Return, exactly and in full, the lines of the records below starting at the one with "rw [Nat.div_one, pow_succ]" and ending at the one with "rw [pow_succ]", and no other lines.

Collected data
____
set_option maxHeartbeats 800000 in
/-- Dyadic-block instantiation (`Λ_m = Λ₀2^m`, `L_m = ℓ2^m`, `R_m = r2^m`) of `tsum_ratioClass_hstep_blocks_ctg_le`; the finite block sums stay as hypotheses for the numeric layer. [cite: Grafakos2014, Prop. 3.1.2 (5), Prop. 3.2.7 (3)] -/
theorem ratioClass_hstep_dyadicCTG_le {G : ℕ} (hγ : P.γ = G) (hδ₀ : 0 < P.δ₀) (hd : 0 < P.d) (hN₀ : 1 ≤ P.N₀)
    (hρN : 1 ≤ P.ρN) (a b : ℕ → UnitAddTorus (Fin 2) → ℝ) (has : ∀ j, IsSmooth (a j)) (h0 : a 0 = datum)
    (hb : ∀ j, b j = a j ∘ shearMap 0 1 (amp ⟨P.U j, P.U_periodic j, P.contDiff_U (P.δ_pos hδ₀ hd j)⟩ P.γ))
    (hab : ∀ j, a (j + 1) = b j ∘ shearMap 1 0 (amp ⟨P.U j, P.U_periodic j, P.contDiff_U (P.δ_pos hδ₀ hd j)⟩ P.γ))
    (j : ℕ) {v : ℕ} (hv : 0 < v)
    (Λ0 : ℕ) (hΛ0 : 1 ≤ Λ0) (Mb : ℕ)
    (ℓ r : ℕ) (hr : 0 < r) (hℓr : 2 ≤ ℓ + r)
    (hΛQ : 2 * v * Λ0 + (ℓ + r) + 1 ≤ Λ0 * G) {po : ℕ} (hp : 1 ≤ po) {εg : ℝ} (hεg : 0 < εg)
    {M ε : ℝ} (hM : 1 ≤ M) (hMδ : M * P.δ j < π / 2) (hε : Real.exp (-(M ^ 2 / 2)) ≤ ε)
    {u' v' Y : ℕ} (hfeed : u' * (Λ0 * 2) ≤ v' * ℓ) (hY : Y ≤ Λ0)
    {A βs ρs Z : ℝ} (hβs : 0 ≤ βs) (hρs : 0 ≤ ρs)
    (hA : ∑ m ∈ Finset.range Mb, (1 + εg) * ((P.N j : ℝ) ^ 2 / π ^ 2) *
              (8 * (((Λ0 * 2 ^ m : ℕ) : ℝ) * G - (((ℓ * 2 ^ m + r * 2 ^ m : ℕ) : ℝ) - 1)) ^ 2 / ((((Λ0 * 2 ^ m : ℕ) : ℝ) * G - (((ℓ * 2 ^ m + r * 2 ^ m : ℕ) : ℝ) - 1)) ^ 2 - ((v * (Λ0 * 2 ^ (m + 1)) / 1 : ℕ) : ℝ) ^ 2) ^ 2 +
                8 * (((v * (Λ0 * 2 ^ (m + 1)) / 1 : ℕ) : ℝ) + 1 / 2) / (P.N j * ((((Λ0 * 2 ^ m : ℕ) : ℝ) * G - (((ℓ * 2 ^ m + r * 2 ^ m : ℕ) : ℝ) - 1)) ^ 2 - (((v * (Λ0 * 2 ^ (m + 1)) / 1 : ℕ) : ℝ) + 1 / 2) ^ 2))) *
              ((Real.sqrt ((2 * (ℓ * 2 ^ m) + r * 2 ^ m : ℕ) * ((r * 2 ^ m : ℕ) : ℝ)) / ((r * 2 ^ m : ℕ) : ℝ) * 1) ^ 2 / 2 + (Real.sqrt ((2 * (ℓ * 2 ^ m) + r * 2 ^ m : ℕ) * ((r * 2 ^ m : ℕ) : ℝ)) / ((r * 2 ^ m : ℕ) : ℝ) * 1) ^ 2 / 2) ≤ A)
    (hβ : ∀ m ∈ Finset.range Mb, (1 + εg⁻¹) * ((P.N j : ℝ) ^ 2 / π ^ 2) * (4 / (((Λ0 * 2 ^ m * G - v * (Λ0 * 2 ^ (m + 1)) / 1 - (ℓ * 2 ^ m + r * 2 ^ m) : ℕ) : ℝ)) ^ 2 *
              (1 / ((((Λ0 * 2 ^ m * G - v * (Λ0 * 2 ^ (m + 1)) / 1 - (ℓ * 2 ^ m + r * 2 ^ m) : ℕ) : ℝ)) + ((ℓ * 2 ^ m + r * 2 ^ m : ℕ) : ℝ)) ^ (2 * po) +
                1 / (P.N j * ((((Λ0 * 2 ^ m * G - v * (Λ0 * 2 ^ (m + 1)) / 1 - (ℓ * 2 ^ m + r * 2 ^ m) : ℕ) : ℝ)) + ((ℓ * 2 ^ m + r * 2 ^ m : ℕ) : ℝ)) ^ (2 * po - 1)))) *
              ((2 * ((ℓ * 2 ^ m + r * 2 ^ m : ℕ) : ℝ) / P.N j + 1) * ((ℓ * 2 ^ m + r * 2 ^ m : ℕ) : ℝ) ^ (2 * po)) ≤ βs)
    (hρ : ∀ m ∈ Finset.range Mb, (π * ((Λ0 * 2 ^ (m + 1) * G : ℕ) : ℝ) * ε / P.N j) ^ 2 ≤ ρs)
    (hZ : ∑ m ∈ Finset.range Mb, 8 * M * P.δ j / π * ((Real.sqrt ((2 * (ℓ * 2 ^ m) + r * 2 ^ m : ℕ) * ((r * 2 ^ m : ℕ) : ℝ)) / ((r * 2 ^ m : ℕ) : ℝ) * 1) ^ 2 / 2 +
        (Real.sqrt ((2 * (ℓ * 2 ^ m) + r * 2 ^ m : ℕ) * ((r * 2 ^ m : ℕ) : ℝ)) / ((r * 2 ^ m : ℕ) : ℝ) * 1) ^ 2 / 2) ≤ Z) :
    ∑' k : Fin 2 → ℤ, (if ((Λ0 * 2 ^ 0 : ℕ) : ℤ) ≤ |k 0| ∧ (1 : ℤ) * |k 1| ≤ (v : ℤ) * |k 0| then (1 : ℝ) else 0) *
        ‖mFourierCoeff (fun x => (b j x : ℂ)) k‖ ^ 2 ≤
      (Real.sqrt (A + βs / 2) + Real.sqrt (ρs / 2 + Z) +
          Real.sqrt (∑' k : Fin 2 → ℤ, (if (Y : ℤ) ≤ |k 0| ∧ (u' : ℤ) * |k 0| ≤ (v' : ℤ) * |k 1| then (1 : ℝ) else 0) *
            ‖mFourierCoeff (fun x => (a j x : ℂ)) k‖ ^ 2)) ^ 2 +
        ((1 + P.γ) ^ (2 * j) / ((Λ0 * 2 ^ Mb : ℕ) : ℝ)) ^ 2 := by
  have hmono : Monotone (fun m : ℕ => Λ0 * 2 ^ m) := fun m n h => Nat.mul_le_mul_left _ (Nat.pow_le_pow_right (by norm_num) h)
  have hΛ0' : 1 ≤ (fun m : ℕ => Λ0 * 2 ^ m) 0 := by simpa using hΛ0
  have hR' : ∀ m : ℕ, 0 < (fun m : ℕ => r * 2 ^ m) m := fun m => Nat.mul_pos hr (Nat.two_pow_pos m)
  have hLR' : ∀ m : ℕ, 2 ≤ (fun m : ℕ => ℓ * 2 ^ m) m + (fun m : ℕ => r * 2 ^ m) m := fun m => by
    have h2 : 1 ≤ 2 ^ m := Nat.one_le_two_pow
    show 2 ≤ ℓ * 2 ^ m + r * 2 ^ m
    nlinarith
  have hΛQ' : ∀ m : ℕ, v * (fun m : ℕ => Λ0 * 2 ^ m) (m + 1) / 1 + ((fun m : ℕ => ℓ * 2 ^ m) m + (fun m : ℕ => r * 2 ^ m) m) + 1 ≤
      (fun m : ℕ => Λ0 * 2 ^ m) m * G := fun m => by
    have h2 : 1 ≤ 2 ^ m := Nat.one_le_two_pow
    have h3 := Nat.mul_le_mul_right (2 ^ m) hΛQ
    show v * (Λ0 * 2 ^ (m + 1)) / 1 + (ℓ * 2 ^ m + r * 2 ^ m) + 1 ≤ Λ0 * 2 ^ m * G
    rw [Nat.div_one, pow_succ]
    nlinarith
  have hfeed' : ∀ m : ℕ, u' * (fun m : ℕ => Λ0 * 2 ^ m) (m + 1) ≤ v' * ((fun m : ℕ => ℓ * 2 ^ m) m + 1) := fun m => by
    show u' * (Λ0 * 2 ^ (m + 1)) ≤ v' * (ℓ * 2 ^ m + 1)
    have h := Nat.mul_le_mul_right (2 ^ m) hfeed
    rw [pow_succ]
    nlinarith
  have hY' : Y ≤ (fun m : ℕ => Λ0 * 2 ^ m) 0 := by simpa using hY
  exact tsum_ratioClass_hstep_blocks_ctg_le P hγ hδ₀ hd hN₀ hρN a b has h0 hb hab j Nat.one_pos hv _ hmono hΛ0' Mb _ _ hR' hLR'
    hΛQ' hp hεg hM hMδ hε hfeed' hY' hβs hρs hA hβ hρ hZ

end Cascade

end Summit.AnomalousDissipation.AnomalousDissipation.Theorems.SawtoothPulseCascade.K1Window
____
● RESPONSE TO THE TASK
    rw [Nat.div_one, pow_succ]
    nlinarith
  have hfeed' : ∀ m : ℕ, u' * (fun m : ℕ => Λ0 * 2 ^ m) (m + 1) ≤ v' * ((fun m : ℕ => ℓ * 2 ^ m) m + 1) := fun m => by
    show u' * (Λ0 * 2 ^ (m + 1)) ≤ v' * (ℓ * 2 ^ m + 1)
    have h := Nat.mul_le_mul_right (2 ^ m) hfeed
    rw [pow_succ]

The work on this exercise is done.